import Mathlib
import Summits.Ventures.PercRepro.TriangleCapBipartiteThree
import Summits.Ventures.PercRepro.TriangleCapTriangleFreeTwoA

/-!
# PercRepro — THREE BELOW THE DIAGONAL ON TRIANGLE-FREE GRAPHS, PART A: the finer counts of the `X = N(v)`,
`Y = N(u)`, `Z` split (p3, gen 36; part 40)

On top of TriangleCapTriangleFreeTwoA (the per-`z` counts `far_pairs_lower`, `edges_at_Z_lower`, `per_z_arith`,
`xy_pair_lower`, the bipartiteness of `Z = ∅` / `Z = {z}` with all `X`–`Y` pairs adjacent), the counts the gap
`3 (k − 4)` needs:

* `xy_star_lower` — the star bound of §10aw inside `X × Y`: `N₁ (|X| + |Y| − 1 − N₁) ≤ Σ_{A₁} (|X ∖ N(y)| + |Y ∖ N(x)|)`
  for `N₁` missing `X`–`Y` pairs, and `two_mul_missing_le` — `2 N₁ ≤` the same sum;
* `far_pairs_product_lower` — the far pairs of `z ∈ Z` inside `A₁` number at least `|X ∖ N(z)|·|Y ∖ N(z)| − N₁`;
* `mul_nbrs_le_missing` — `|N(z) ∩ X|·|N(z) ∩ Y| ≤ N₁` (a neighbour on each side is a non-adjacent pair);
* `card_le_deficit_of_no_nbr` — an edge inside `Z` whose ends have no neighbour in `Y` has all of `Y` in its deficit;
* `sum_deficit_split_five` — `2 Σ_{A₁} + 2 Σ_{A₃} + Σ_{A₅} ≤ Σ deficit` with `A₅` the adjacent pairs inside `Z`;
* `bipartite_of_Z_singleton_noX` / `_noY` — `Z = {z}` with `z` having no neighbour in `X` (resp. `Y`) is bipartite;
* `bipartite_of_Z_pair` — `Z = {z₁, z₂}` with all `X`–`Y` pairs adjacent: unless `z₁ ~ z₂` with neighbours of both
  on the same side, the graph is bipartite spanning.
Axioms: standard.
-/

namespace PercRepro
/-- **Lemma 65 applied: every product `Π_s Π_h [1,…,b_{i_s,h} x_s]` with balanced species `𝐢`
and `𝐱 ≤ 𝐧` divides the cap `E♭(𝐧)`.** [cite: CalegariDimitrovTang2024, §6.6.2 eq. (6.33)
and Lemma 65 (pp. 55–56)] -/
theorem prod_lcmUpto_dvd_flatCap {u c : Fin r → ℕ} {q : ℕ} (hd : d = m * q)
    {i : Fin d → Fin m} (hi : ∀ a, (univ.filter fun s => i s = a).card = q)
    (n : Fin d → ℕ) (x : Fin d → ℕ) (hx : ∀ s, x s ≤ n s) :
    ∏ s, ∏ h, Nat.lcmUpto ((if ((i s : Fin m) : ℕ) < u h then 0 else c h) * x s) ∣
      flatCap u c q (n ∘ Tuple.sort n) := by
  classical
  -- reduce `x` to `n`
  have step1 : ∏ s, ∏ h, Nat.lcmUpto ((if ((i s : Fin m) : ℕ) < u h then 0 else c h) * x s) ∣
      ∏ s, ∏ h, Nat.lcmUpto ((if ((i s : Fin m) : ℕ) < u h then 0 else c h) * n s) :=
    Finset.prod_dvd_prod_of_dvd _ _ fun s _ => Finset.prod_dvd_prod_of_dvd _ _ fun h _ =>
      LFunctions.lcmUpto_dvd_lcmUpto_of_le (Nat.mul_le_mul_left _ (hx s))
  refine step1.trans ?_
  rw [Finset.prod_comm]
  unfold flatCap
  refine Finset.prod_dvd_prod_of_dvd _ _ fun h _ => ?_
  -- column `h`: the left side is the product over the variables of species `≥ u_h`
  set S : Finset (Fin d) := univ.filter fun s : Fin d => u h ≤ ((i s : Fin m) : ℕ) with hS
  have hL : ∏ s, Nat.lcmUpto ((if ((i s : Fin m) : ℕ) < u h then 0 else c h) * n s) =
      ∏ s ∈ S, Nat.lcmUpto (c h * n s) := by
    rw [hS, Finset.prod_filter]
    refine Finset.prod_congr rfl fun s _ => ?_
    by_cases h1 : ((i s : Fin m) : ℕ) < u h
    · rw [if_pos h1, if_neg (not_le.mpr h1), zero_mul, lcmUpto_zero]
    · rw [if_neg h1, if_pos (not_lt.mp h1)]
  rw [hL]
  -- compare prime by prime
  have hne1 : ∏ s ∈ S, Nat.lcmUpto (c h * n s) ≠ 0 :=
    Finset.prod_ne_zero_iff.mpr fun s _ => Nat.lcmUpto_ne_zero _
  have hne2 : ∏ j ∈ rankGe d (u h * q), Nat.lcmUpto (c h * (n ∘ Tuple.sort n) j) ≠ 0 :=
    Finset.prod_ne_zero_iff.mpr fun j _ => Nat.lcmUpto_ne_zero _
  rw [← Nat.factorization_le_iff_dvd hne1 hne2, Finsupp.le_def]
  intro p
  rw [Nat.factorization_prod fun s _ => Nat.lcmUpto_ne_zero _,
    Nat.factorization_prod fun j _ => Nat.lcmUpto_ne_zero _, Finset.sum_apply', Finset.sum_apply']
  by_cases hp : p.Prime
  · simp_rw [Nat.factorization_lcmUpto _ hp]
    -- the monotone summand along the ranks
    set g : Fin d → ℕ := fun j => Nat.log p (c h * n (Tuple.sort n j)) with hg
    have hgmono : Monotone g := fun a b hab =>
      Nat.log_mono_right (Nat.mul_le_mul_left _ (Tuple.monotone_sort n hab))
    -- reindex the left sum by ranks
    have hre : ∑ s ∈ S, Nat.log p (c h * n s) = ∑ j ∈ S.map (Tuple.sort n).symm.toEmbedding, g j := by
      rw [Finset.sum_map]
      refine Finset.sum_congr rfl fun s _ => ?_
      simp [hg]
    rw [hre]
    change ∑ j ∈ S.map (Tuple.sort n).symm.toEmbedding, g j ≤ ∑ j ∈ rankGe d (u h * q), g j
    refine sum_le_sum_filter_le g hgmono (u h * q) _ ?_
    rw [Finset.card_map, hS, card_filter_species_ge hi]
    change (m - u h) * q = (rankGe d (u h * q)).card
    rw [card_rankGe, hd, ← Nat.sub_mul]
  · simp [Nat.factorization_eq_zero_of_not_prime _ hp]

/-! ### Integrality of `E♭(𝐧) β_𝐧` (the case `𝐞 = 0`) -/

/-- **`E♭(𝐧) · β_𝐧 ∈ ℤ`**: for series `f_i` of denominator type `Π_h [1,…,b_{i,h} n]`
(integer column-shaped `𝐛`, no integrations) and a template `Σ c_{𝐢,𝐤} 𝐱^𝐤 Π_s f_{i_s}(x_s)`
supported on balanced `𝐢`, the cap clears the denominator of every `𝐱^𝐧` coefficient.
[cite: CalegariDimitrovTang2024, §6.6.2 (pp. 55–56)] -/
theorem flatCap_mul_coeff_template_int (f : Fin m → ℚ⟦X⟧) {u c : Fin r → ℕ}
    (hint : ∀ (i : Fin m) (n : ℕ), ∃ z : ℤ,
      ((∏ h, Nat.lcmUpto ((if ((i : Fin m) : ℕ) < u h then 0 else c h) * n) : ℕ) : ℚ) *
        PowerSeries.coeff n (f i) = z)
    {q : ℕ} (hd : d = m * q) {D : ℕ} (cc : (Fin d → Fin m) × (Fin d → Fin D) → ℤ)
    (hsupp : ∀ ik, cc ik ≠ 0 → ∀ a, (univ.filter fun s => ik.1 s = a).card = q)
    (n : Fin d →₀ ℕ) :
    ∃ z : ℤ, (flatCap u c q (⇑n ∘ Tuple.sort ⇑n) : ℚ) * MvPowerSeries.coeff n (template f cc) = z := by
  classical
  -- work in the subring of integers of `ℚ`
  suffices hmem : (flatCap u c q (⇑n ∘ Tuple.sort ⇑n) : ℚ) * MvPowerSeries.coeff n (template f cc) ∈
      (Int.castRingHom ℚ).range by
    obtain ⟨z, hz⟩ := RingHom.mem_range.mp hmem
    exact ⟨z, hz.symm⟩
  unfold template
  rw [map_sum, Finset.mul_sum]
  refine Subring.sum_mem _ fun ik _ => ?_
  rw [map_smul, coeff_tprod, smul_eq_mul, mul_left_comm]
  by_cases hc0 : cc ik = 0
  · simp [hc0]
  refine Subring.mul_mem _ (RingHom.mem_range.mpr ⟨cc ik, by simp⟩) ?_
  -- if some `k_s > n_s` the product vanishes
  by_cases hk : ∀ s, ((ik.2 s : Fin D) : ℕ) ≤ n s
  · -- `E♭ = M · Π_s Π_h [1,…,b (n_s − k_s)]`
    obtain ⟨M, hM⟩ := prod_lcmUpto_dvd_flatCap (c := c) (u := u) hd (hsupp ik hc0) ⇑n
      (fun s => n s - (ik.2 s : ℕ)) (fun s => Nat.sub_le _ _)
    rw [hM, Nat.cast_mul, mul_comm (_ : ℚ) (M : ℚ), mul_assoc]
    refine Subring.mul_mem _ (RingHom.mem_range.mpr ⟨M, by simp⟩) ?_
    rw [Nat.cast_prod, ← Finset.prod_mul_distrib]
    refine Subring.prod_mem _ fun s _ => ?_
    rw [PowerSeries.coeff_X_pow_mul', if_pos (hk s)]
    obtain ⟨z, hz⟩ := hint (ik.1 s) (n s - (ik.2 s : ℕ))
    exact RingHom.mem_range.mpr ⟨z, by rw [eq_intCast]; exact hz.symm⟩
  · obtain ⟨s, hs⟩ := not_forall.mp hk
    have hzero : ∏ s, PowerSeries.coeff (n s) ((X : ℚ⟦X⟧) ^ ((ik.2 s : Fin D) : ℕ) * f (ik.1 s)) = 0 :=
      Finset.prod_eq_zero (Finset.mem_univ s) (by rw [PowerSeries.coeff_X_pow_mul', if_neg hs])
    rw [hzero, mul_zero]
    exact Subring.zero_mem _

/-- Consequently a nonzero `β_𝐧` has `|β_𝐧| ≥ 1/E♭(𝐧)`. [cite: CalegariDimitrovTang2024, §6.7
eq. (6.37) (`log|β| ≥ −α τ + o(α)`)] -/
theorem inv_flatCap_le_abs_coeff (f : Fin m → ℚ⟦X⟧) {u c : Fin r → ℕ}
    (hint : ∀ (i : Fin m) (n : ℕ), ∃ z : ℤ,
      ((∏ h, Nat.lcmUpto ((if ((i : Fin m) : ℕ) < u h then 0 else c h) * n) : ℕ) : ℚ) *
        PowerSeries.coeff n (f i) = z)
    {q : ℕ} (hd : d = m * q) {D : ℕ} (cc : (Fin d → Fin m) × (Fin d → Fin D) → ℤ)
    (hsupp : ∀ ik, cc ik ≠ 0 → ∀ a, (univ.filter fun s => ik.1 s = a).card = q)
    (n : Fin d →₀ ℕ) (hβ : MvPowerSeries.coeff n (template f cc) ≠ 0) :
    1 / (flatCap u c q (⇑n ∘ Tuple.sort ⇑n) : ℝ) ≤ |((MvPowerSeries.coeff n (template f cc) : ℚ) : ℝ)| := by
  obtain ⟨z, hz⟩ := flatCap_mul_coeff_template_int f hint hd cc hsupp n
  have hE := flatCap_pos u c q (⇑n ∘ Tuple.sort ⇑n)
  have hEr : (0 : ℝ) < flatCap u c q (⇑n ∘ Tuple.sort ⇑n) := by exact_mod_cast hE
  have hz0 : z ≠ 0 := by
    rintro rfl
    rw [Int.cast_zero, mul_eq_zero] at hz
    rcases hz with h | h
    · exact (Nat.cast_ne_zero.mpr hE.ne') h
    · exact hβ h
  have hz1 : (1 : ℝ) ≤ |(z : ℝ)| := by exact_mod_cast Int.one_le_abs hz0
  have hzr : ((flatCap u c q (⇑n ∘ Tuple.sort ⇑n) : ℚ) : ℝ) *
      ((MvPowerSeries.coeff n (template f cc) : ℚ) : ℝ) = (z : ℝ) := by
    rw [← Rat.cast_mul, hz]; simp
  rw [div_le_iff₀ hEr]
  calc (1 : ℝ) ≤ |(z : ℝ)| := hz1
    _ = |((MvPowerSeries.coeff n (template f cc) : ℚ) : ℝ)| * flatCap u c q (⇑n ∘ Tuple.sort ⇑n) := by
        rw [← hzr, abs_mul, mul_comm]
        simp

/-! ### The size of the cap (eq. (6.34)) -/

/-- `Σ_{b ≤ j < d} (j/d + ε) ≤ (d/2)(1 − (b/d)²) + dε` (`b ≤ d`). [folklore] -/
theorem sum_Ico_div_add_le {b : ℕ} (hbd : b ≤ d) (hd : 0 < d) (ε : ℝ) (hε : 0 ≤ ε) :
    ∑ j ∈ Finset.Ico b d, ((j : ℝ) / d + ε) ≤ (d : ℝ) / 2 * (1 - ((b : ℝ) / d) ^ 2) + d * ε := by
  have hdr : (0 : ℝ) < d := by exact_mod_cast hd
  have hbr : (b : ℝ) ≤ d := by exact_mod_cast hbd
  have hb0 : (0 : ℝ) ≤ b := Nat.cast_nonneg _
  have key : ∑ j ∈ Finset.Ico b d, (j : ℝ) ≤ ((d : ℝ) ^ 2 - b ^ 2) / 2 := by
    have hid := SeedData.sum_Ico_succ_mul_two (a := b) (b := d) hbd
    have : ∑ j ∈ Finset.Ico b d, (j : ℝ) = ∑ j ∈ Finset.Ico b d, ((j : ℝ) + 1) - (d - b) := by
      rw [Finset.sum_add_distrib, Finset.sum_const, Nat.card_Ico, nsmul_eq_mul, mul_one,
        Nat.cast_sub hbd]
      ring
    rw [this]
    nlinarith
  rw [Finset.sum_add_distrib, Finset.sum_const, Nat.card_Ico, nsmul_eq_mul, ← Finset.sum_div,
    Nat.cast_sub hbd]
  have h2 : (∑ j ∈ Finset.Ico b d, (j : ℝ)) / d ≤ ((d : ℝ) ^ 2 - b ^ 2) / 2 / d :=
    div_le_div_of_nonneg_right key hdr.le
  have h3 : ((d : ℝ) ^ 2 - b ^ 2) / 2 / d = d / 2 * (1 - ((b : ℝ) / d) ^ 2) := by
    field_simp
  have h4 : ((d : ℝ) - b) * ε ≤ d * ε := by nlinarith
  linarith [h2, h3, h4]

PROBLEM DETAILS:
For each line in the material above that contains the string "theorem", make a copy.

RESPONSE TO THE TASK:
theorem prod_lcmUpto_dvd_flatCap {u c : Fin r → ℕ} {q : ℕ} (hd : d = m * q)
theorem flatCap_mul_coeff_template_int (f : Fin m → ℚ⟦X⟧) {u c : Fin r → ℕ}
theorem inv_flatCap_le_abs_coeff (f : Fin m → ℚ⟦X⟧) {u c : Fin r → ℕ}
theorem sum_Ico_div_add_le {b : ℕ} (hbd : b ≤ d) (hd : 0 < d) (ε : ℝ) (hε : 0 ≤ ε) :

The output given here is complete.